Joe & Ruby deliver books by bicycle.

Starting January 1, 2019, we will be managing our own distribution just like we did for over ten years. Not only will we no longer need to move thousands of books back and forth between warehouses, creators get paid more for each book sold. And we won’t be selling to Amazon. Why. you ask? Well, my grandparents were German immigrants who came here in the 1800s for labor unions and worked to achieve the 40-hour work week…which was then abolished in our lifetime. When Microcosm was just getting off the ground in 1997, I interviewed Ian Mackaye of Dischord Records. He explained that a publisher is only as independent as their distribution is. He was seemingly taking a jab at “independent” labels who handle all of their manufacturing and distribution through a major but his point sticks. 

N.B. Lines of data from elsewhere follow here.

/-! ## §6 The centre kills the `𝔰𝔩₂`-part -/

/-- **`Z p = 0` for every `Z ∈ 𝔷 = 𝔥 ∩ End_Hdg(V)`**, where `p` is the rational idempotent with `p_ℂ = π = α⁻¹(EF + FE)`
(`exists_rat_projector`; hypotheses: `p_ℂ = π`, `p ≠ 0`, `p` `ψ`-symmetric).  See the module docstring for the proof
(commutant descent on the corner at `π`, `SL2Triple.exists_eq_smul_of_mem_center_corner_commutant`, rationality of the
scalar, and `ψ`-skewness of `Z`). [cite: MoonenZarhin1999LowDim, §2] [cite: Zarhin1983HodgeGroupsK3, §2]
[cite: Deligne1982HodgeCycles, I §3 (3.1–3.7)] [cite: FultonHarris1991, Lecture 11 (§11.1)] -/
theorem center_mul_projector_eq_zero (H : HodgeStructure V n) (ψ : H.Polarization) (hn : n = 1)
    (e : Module.Basis S ℂ (ℂ ⊗[ℚ] V)) (hF : ∀ a, H.F a = Submodule.span ℂ (e '' {σ | a ≤ deg σ}))
    (hFc : ∀ a, complexConj (H.F a) = Submodule.span ℂ (e '' {σ | deg σ ≤ n - a}))
    (hdeg : ∀ σ, deg σ = 0 ∨ deg σ = 1) {X : Module.End ℚ V} (hX : X ∈ H.hodgeLie) (hXE : X ∉ H.endAlg)
    (h3 : Module.finrank ℚ ↥(Submodule.span ℚ {B | ∃ X ∈ H.hodgeLie, ∃ Y ∈ H.hodgeLie, X * Y - Y * X = B}) = 3)
    {α : ℂ} (hα : α ≠ 0) {ζ₀ : Module.End ℂ (ℂ ⊗[ℚ] V)}
    (hζ₀ : ζ₀ ∈ spanC (H.hodgeLie ⊓ Subalgebra.toSubmodule H.endAlg))
    (hEF : (gradingEnd e deg * X.baseChange ℂ * (1 - gradingEnd e deg)) *
          ((1 - gradingEnd e deg) * X.baseChange ℂ * gradingEnd e deg) -
        ((1 - gradingEnd e deg) * X.baseChange ℂ * gradingEnd e deg) *
          (gradingEnd e deg * X.baseChange ℂ * (1 - gradingEnd e deg)) =
        α • ((2 : ℂ) • gradingEnd e deg - 1) + ζ₀)
    {Q : Module.End ℂ (ℂ ⊗[ℚ] V)}
    (hQ : Q = α⁻¹ • ((gradingEnd e deg * X.baseChange ℂ * (1 - gradingEnd e deg)) *
          ((1 - gradingEnd e deg) * X.baseChange ℂ * gradingEnd e deg) +
        ((1 - gradingEnd e deg) * X.baseChange ℂ * gradingEnd e deg) *
          (gradingEnd e deg * X.baseChange ℂ * (1 - gradingEnd e deg))))
    {p : Module.End ℚ V} (hpQ : p.baseChange ℂ = Q) (hp0 : p ≠ 0) (hpsymm : ∀ v w, ψ.form (p v) w = ψ.form v (p w))
    {Z : Module.End ℚ V} (hZ : Z ∈ H.hodgeLie) (hZA : Z ∈ H.endAlg) : Z * p = 0 := by
  classical
  subst hn
  set 𝔡 := Submodule.span ℚ {B | ∃ X ∈ H.hodgeLie, ∃ Y ∈ H.hodgeLie, X * Y - Y * X = B} with h𝔡
  set 𝔷 := H.hodgeLie ⊓ Subalgebra.toSubmodule H.endAlg with h𝔷
  obtain ⟨hEFE, -, hQQ, hPQ, hEQ', hQE, hFQ', hQF', hEF', hFE', -, hζQ, hQζ⟩ :=
    projector_identities H rfl e hF hFc hdeg hX hα hζ₀ hEF hQ
  obtain ⟨hE0, -⟩ := projE_ne_zero_of_not_mem_endAlg H rfl e hF hFc hdeg hXE
  set P := gradingEnd e deg with hP
  set Y := X.baseChange ℂ with hY
  set E := P * Y * (1 - P) with hEdef
  set F := (1 - P) * Y * P with hFdef
  have hPP : P * P = P := gradingEnd_mul_gradingEnd_of_deg e hdeg
  have hPE : P * E = E := by rw [hEdef, ← mul_assoc, ← mul_assoc, hPP]
  have hEP : E * P = 0 := by rw [hEdef, mul_assoc (P * Y) (1 - P) P, sub_mul, one_mul, hPP, sub_self, mul_zero]
  have hPF : P * F = 0 := by
    rw [hFdef, mul_assoc (1 - P) Y P, ← mul_assoc P (1 - P) (Y * P), mul_sub, mul_one, hPP, sub_self, zero_mul]
  have hFP : F * P = F := by rw [hFdef, mul_assoc ((1 - P) * Y) P P, hPP]
  have hYM : Y ∈ H.hodgeLieC := H.baseChange_mem_hodgeLieC hX
  obtain ⟨hEM, hFM⟩ := projE_mem_hodgeLieC H e hF hFc hdeg hYM
  rw [← hP, ← hEdef] at hEM
  rw [← hP, ← hFdef] at hFM
  have hΘ' : (2 : ℂ) • P - 1 ∈ H.hodgeLieC := by
    simpa only [Int.cast_one, one_smul] using two_smul_gradingEnd_sub_mem_hodgeLieC H e hF hFc
  have h𝔡le : 𝔡 ≤ H.hodgeLie := by
    refine Submodule.span_le.2 ?_
    rintro _ ⟨X₁, hX₁, X₂, hX₂, rfl⟩
    exact H.commutator_mem_hodgeLie hX₁ hX₂
  -- `Φ = Z_ℂ` commutes with `P, E, F, Q`
  set Φ := Z.baseChange ℂ with hΦdef
  have hZ𝔷 : Z ∈ 𝔷 := Submodule.mem_inf.2 ⟨hZ, hZA⟩
  have hΦ𝔷 : Φ ∈ spanC 𝔷 := baseChange_mem_spanC hZ𝔷
  have hΦP : Φ * P = P * Φ := commute_gradingEnd_of_mem_spanC_center H rfl e hF hFc hΦ𝔷
  have hΦE : Φ * E = E * Φ := commute_of_mem_spanC_center H hΦ𝔷 hEM
  have hΦF : Φ * F = F * Φ := commute_of_mem_spanC_center H hΦ𝔷 hFM
  have hΦQ : Φ * Q = Q * Φ := by
    rw [hQ, mul_smul_comm, smul_mul_assoc, mul_add, add_mul, ← mul_assoc Φ E F, hΦE, mul_assoc E Φ F, hΦF,
      ← mul_assoc E F Φ, ← mul_assoc Φ F E, hΦF, mul_assoc F Φ E, hΦE, ← mul_assoc F E Φ]
  -- the commutant of `{P, E, F}` and its corner at `Q`
  set C : Submodule ℂ (Module.End ℂ (ℂ ⊗[ℚ] V)) :=
    LinearMap.ker (LinearMap.mulRight ℂ P - LinearMap.mulLeft ℂ P) ⊓
      LinearMap.ker (LinearMap.mulRight ℂ E - LinearMap.mulLeft ℂ E) ⊓
      LinearMap.ker (LinearMap.mulRight ℂ F - LinearMap.mulLeft ℂ F) with hCdef
  have hC : ∀ T, T ∈ C ↔ T * P = P * T ∧ T * E = E * T ∧ T * F = F * T := by
    intro T
    simp only [hCdef, Submodule.mem_inf, LinearMap.mem_ker, LinearMap.sub_apply, LinearMap.mulRight_apply,
      LinearMap.mulLeft_apply, sub_eq_zero, and_assoc]
  set Dc : Submodule ℂ (Module.End ℂ (ℂ ⊗[ℚ] V)) :=
    C ⊓ LinearMap.ker (LinearMap.mulRight ℂ Q - LinearMap.id) ⊓ LinearMap.ker (LinearMap.mulLeft ℂ Q - LinearMap.id)
    with hDcdef
  have hDc : ∀ T, T ∈ Dc ↔ T ∈ C ∧ T * Q = T ∧ Q * T = T := by
    intro T
    simp only [hDcdef, Submodule.mem_inf, LinearMap.mem_ker, LinearMap.sub_apply, LinearMap.mulRight_apply,
      LinearMap.mulLeft_apply, LinearMap.id_coe, id_eq, sub_eq_zero, and_assoc]
  -- rational brackets and their commutant: for `b` commuting with `𝔡`, `(b_ℂ Q)` commutes with `Φ`
  set brk : Set (Module.End ℚ V) := (fun q : Module.End ℚ V × Module.End ℚ V => q.1 * q.2 - q.2 * q.1) ''
    ((H.hodgeLie : Set (Module.End ℚ V)) ×ˢ (H.hodgeLie : Set (Module.End ℚ V))) with hbrk
  have hbrk𝔡 : ∀ s ∈ brk, s ∈ 𝔡 := by
    rintro _ ⟨⟨X₁, X₂⟩, ⟨hX₁, hX₂⟩, rfl⟩
    exact Submodule.subset_span ⟨X₁, hX₁, X₂, hX₂, rfl⟩
  have hb : ∀ b : Module.End ℚ V, (∀ s ∈ brk, b * s = s * b) → b.baseChange ℂ * Q * Φ = Φ * (b.baseChange ℂ * Q) := by
    intro b hb
    -- `b` commutes with `𝔡`, hence `b_ℂ` with `𝔡_ℂ ∋ E, F, [E,F]` and with `Q`
    have hb𝔡 : ∀ D ∈ 𝔡, b * D = D * b := by
      intro D hD
      induction hD using Submodule.span_induction with
      | mem s hs =>
        obtain ⟨X₁, hX₁, X₂, hX₂, rfl⟩ := hs
        exact hb _ ⟨(X₁, X₂), ⟨hX₁, hX₂⟩, rfl⟩
      | zero => rw [mul_zero, zero_mul]
      | add x y _ _ hx hy => rw [mul_add, add_mul, hx, hy]
      | smul c x _ hx => rw [mul_smul_comm, smul_mul_assoc, hx]
    have hbC : ∀ D ∈ spanC 𝔡, b.baseChange ℂ * D = D * b.baseChange ℂ := by
      intro D hD
      unfold spanC at hD
      induction hD using Submodule.span_induction with
      | mem D' hD' =>
        obtain ⟨D₀, hD₀, rfl⟩ := hD'
        rw [← LinearMap.baseChange_mul, hb𝔡 D₀ hD₀, LinearMap.baseChange_mul]
      | zero => rw [mul_zero, zero_mul]
      | add x y _ _ hx hy => rw [mul_add, add_mul, hx, hy]
      | smul c x _ hx => rw [mul_smul_comm, smul_mul_assoc, hx]
    obtain ⟨hEd, hFd⟩ := projE_mem_spanC_derived H rfl e hF hFc hdeg hX
    rw [← hP, ← hY, ← hEdef] at hEd
    rw [← hP, ← hY, ← hFdef] at hFd
    have hbE : b.baseChange ℂ * E = E * b.baseChange ℂ := hbC E hEd
    have hbF : b.baseChange ℂ * F = F * b.baseChange ℂ := hbC F hFd
    have hbB : b.baseChange ℂ * (E * F - F * E) = (E * F - F * E) * b.baseChange ℂ :=
      hbC _ (bracket_mem_spanC_derived H hEM hFM)
    have hbQ : b.baseChange ℂ * Q = Q * b.baseChange ℂ := by
      rw [hQ, mul_smul_comm, smul_mul_assoc, mul_add, add_mul, ← mul_assoc _ E F, hbE, mul_assoc E _ F, hbF,
        ← mul_assoc E F _, ← mul_assoc _ F E, hbF, mul_assoc F _ E, hbE, ← mul_assoc F E _]
    -- `α [b, 2P−1] Q = [ζ₀, b] Q = 0`, so `b_ℂ Q` commutes with `2P − 1`
    set β := b.baseChange ℂ with hβ
    have hbr : α • (β * ((2 : ℂ) • P - 1) - ((2 : ℂ) • P - 1) * β) = ζ₀ * β - β * ζ₀ := by
      have h := hbB
      rw [hEF, mul_add, add_mul, mul_smul_comm, smul_mul_assoc] at h
      -- `h : α • (β Θ') + β ζ₀ = α • (Θ' β) + ζ₀ β`
      rw [smul_sub]
      have h' := sub_eq_zero.2 h
      apply eq_of_sub_eq_zero
      rw [← sub_eq_zero.1 (show α • (β * ((2 : ℂ) • P - 1)) + β * ζ₀ - (α • (((2 : ℂ) • P - 1) * β) + ζ₀ * β) -
        (α • (β * ((2 : ℂ) • P - 1)) - α • (((2 : ℂ) • P - 1) * β) - (ζ₀ * β - β * ζ₀)) = 0 by abel)]
      exact h'
    have hbrQ : (β * ((2 : ℂ) • P - 1) - ((2 : ℂ) • P - 1) * β) * Q = 0 := by
      have h : (α • (β * ((2 : ℂ) • P - 1) - ((2 : ℂ) • P - 1) * β)) * Q = 0 := by
        rw [hbr, sub_mul, mul_assoc ζ₀ β Q, hbQ, ← mul_assoc ζ₀ Q β, hζQ, zero_mul, mul_assoc β ζ₀ Q, hζQ, mul_zero,
          sub_zero]
      rw [smul_mul_assoc] at h
      exact (smul_eq_zero.1 h).resolve_left hα
    have hQΘ : Q * ((2 : ℂ) • P - 1) = ((2 : ℂ) • P - 1) * Q := by
      rw [mul_sub, sub_mul, mul_smul_comm, smul_mul_assoc, ← hPQ, mul_one, one_mul]
    have hb'Θ : (β * Q) * ((2 : ℂ) • P - 1) = ((2 : ℂ) • P - 1) * (β * Q) := by
      rw [mul_assoc β Q _, hQΘ, ← mul_assoc β _ Q]
      have h := hbrQ
      rw [sub_mul, sub_eq_zero] at h
      rw [h, mul_assoc]
    have hb'P : (β * Q) * P = P * (β * Q) := by
      rw [mul_sub (β * Q) _ 1, sub_mul _ 1 (β * Q), mul_one, one_mul, mul_smul_comm, smul_mul_assoc, sub_left_inj] at hb'Θ
      exact smul_right_injective _ (two_ne_zero' ℂ) hb'Θ
    -- `b p` is a rational Hodge endomorphism, hence commutes with `Z`
    have hbpC : (b * p).baseChange ℂ = β * Q := by rw [LinearMap.baseChange_mul, hpQ]
    have hbpA : b * p ∈ H.endAlg := by
      have hc : (b * p).baseChange ℂ * P = P * (b * p).baseChange ℂ := by rw [hbpC, hb'P]
      exact mem_endAlg_of_projE_eq_zero H e hF hdeg (blocks_D hPP hc).1 (blocks_D hPP hc).2
    have hZbp : Z * (b * p) = (b * p) * Z := commute_of_mem_hodgeLie H hZ ⟨b * p, hbpA⟩
    have h1 : (Z * (b * p)).baseChange ℂ = Φ * (β * Q) := by rw [LinearMap.baseChange_mul, hbpC]
    have h2 : (b * p * Z).baseChange ℂ = (β * Q) * Φ := by rw [LinearMap.baseChange_mul, hbpC]
    rw [hZbp] at h1
    exact (h1.symm.trans h2).symm
  -- every element of the corner commutes with `Φ`
  have hkey : ∀ T ∈ Dc, T * Φ = Φ * T := by
    intro T hT
    obtain ⟨hTC, hTQ, -⟩ := (hDc T).1 hT
    obtain ⟨hTP, hTE, hTF⟩ := (hC T).1 hTC
    have hTB : T * (E * F - F * E) = (E * F - F * E) * T := by
      rw [mul_sub, sub_mul, ← mul_assoc T E F, hTE, mul_assoc E T F, hTF, ← mul_assoc E F T, ← mul_assoc T F E, hTF,
        mul_assoc F T E, hTE, ← mul_assoc F E T]
    have hTs : ∀ s ∈ brk, T * s.baseChange ℂ = s.baseChange ℂ * T := by
      intro s hs
      obtain ⟨c, hc⟩ := exists_coeffs_of_mem_spanC_derived H ψ rfl e hF hFc hdeg hX hXE h3
        (baseChange_mem_spanC (hbrk𝔡 s hs))
      rw [← hP, ← hY, ← hEdef, ← hFdef] at hc
      rw [hc]
      simp only [mul_add, add_mul, mul_smul_comm, smul_mul_assoc, hTE, hTF, hTB]
    have hTmem := mem_span_baseChange_of_forall_commute brk hTs
    have hTQΦ : T * Q * Φ = Φ * (T * Q) := by
      refine Submodule.span_induction (p := fun T _ => T * Q * Φ = Φ * (T * Q)) ?_ ?_ ?_ ?_ hTmem
      · rintro _ ⟨b, hb', rfl⟩
        exact hb b hb'
      · rw [zero_mul, zero_mul, mul_zero]
      · intro x y _ _ hx hy; rw [add_mul, add_mul, mul_add, hx, hy]
      · intro c x _ hx; rw [smul_mul_assoc, smul_mul_assoc, mul_smul_comm, hx]
    rw [hTQ] at hTQΦ
    exact hTQΦ
  -- `Φ Q` lies in the corner and is central there
  have hΦC : Φ ∈ C := (hC Φ).2 ⟨hΦP, hΦE, hΦF⟩
  have hΦQD : Φ * Q ∈ Dc := by
    rw [hDc, hC]
    refine ⟨⟨?_, ?_, ?_⟩, ?_, ?_⟩
    · rw [mul_assoc Φ Q P, ← hPQ, ← mul_assoc Φ P Q, hΦP, mul_assoc]
    · rw [mul_assoc Φ Q E, hQE, ← mul_assoc E Φ Q, ← hΦE, mul_assoc Φ E Q, hEQ']
    · rw [mul_assoc Φ Q F, hQF', ← mul_assoc F Φ Q, ← hΦF, mul_assoc Φ F Q, hFQ']
    · rw [mul_assoc Φ Q Q, hQQ]
    · rw [← mul_assoc Q Φ Q, ← hΦQ, mul_assoc Φ Q Q, hQQ]
  have hcen : ∀ T' ∈ Dc, Φ * Q * T' = T' * (Φ * Q) := by
    intro T' hT'
    obtain ⟨-, hT'Q, hQT'⟩ := (hDc T').1 hT'
    rw [mul_assoc Φ Q T', hQT', ← mul_assoc T' Φ Q, hkey T' hT', mul_assoc Φ T' Q, hT'Q]
  -- `P Q ≠ 0`
  have hPQ0 : P * Q ≠ 0 := by
    intro h0
    apply hE0
    have h1 : E * F = 0 := by rw [hEF', h0, smul_zero]
    have h2 : α • E = 0 := by rw [← hEFE, h1, zero_mul]
    exact (smul_eq_zero.1 h2).resolve_left hα
  obtain ⟨c, hc⟩ := SL2Triple.exists_eq_smul_of_mem_center_corner_commutant hα hQQ hPQ hPP hPE hEP hPF hFP hEQ' hQE
    hFQ' hQF' hEF' hFE' hPQ0 hC hDc hΦQD hcen
  -- `c` is rational: `(Z p)_ℂ = c • p_ℂ`
  have hZpC : (Z * p).baseChange ℂ = c • p.baseChange ℂ := by rw [LinearMap.baseChange_mul, hpQ, ← hΦdef, hc]
  obtain ⟨q, hq⟩ := exists_ratCast_eq_of_baseChange_eq_smul hp0 hZpC
  have hZp : Z * p = q • p := by
    apply sub_eq_zero.1
    apply eq_zero_of_baseChange_eq_zero
    rw [LinearMap.baseChange_sub, hZpC, baseChange_ratCast_smul, hq, sub_self]
  -- `q = 0`: `Z` is `ψ`-skew, `p` is `ψ`-symmetric, `Z p = p Z`
  have hpZ : Z * p = p * Z := by
    -- `p_ℂ = Q` commutes with `Φ`
    apply eq_of_sub_eq_zero
    apply eq_zero_of_baseChange_eq_zero
    rw [LinearMap.baseChange_sub, LinearMap.baseChange_mul, LinearMap.baseChange_mul, hpQ, ← hΦdef, hΦQ, sub_self]
  have hZskew : ∀ v w, ψ.form (Z v) w + ψ.form v (Z w) = 0 := fun v w => form_apply_add_eq_zero_of_mem_hodgeLie ψ hZ v w
  by_contra hne
  have hq0 : q ≠ 0 := by
    rintro rfl
    exact hne (by rw [hZp, zero_smul])
  apply hp0
  refine LinearMap.ext fun v => ?_
  rw [LinearMap.zero_apply]
  refine ψ.nondegenerate.1 (p v) fun w => ?_
  have h1 : ψ.form ((Z * p) v) w = q * ψ.form (p v) w := by
    rw [hZp, LinearMap.smul_apply, LinearMap.map_smul₂, smul_eq_mul]
  have h2 : ψ.form ((Z * p) v) w = -(q * ψ.form (p v) w) := by
    have ha := hZskew (p v) w
    rw [Module.End.mul_apply]
    have hb : ψ.form (p v) (Z w) = ψ.form v (p (Z w)) := hpsymm v (Z w)
    have hc' : p (Z w) = (Z * p) w := by rw [hpZ, Module.End.mul_apply]
    rw [hc', hZp, LinearMap.smul_apply, map_smul, smul_eq_mul, ← hpsymm] at hb
    linarith
  have h3' : (2 * q) * ψ.form (p v) w = 0 := by linarith
  rcases mul_eq_zero.1 h3' with h | h
  · exact absurd h (mul_ne_zero two_ne_zero hq0)
  · exact h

Microcosm has always tried to work with independent companies, because they feel most comfortably aligned with our mission, values, and goals…but we’ve watched over the past dozen years as each independent distributor gets gobbled up and responds to the demands of the increasingly demanding monopolies.

We’ve watched as our peer publishers either throw in the towel or sell to one of the monopolies, neither of which we are willing to do. We feel that independents need to be independent and the best way to do that is to build an outpost of our own, a shining star where we can continue to thrive instead of relying upon the whims of any global corporation.

So we are returning to our roots to create the world that we want to see within our weirdo clubhouse. 

We will be parting ways with Legato/PGW/Perseus/Ingram in January and have already built new warehouses and software to make this possible. Few events in the history of Microcosm have improved our morale and brought our staff together like this has. As always, our intent is to expand our distribution at the same time. Our new sales people (now a team of four) excitedly understand our books and have more time and focus to dedicate to them. For the first time ever, our back catalog will receive as much attention as our new releases. Within a few years, we intend to begin offering these services to other publishers.

This isn’t as staggering a change as it sounds. Reviewing the numbers, we have come to realize that we know better how to distribute our books than anyone else that we’ve tried to partner with. We’ve handled roughly 75% of our distribution even across these past seven years. The simple fact is that the underground is much bigger than the mainstream.

To ensure that we are still actually serving all of the stores and readers that are interested in our books, we’re bringing on Book Traveler’s West (West Coast), Como (East Coast), and Fujii (Midwest) to actively visit and solicit our books to stores. We will continue to be distributed by Turnaround in Europe and will be working with the same distributors in Australia, Canada, and the rest of the world as well. Readers and stores can still buy books directly from our website, microcosmpublishing.com.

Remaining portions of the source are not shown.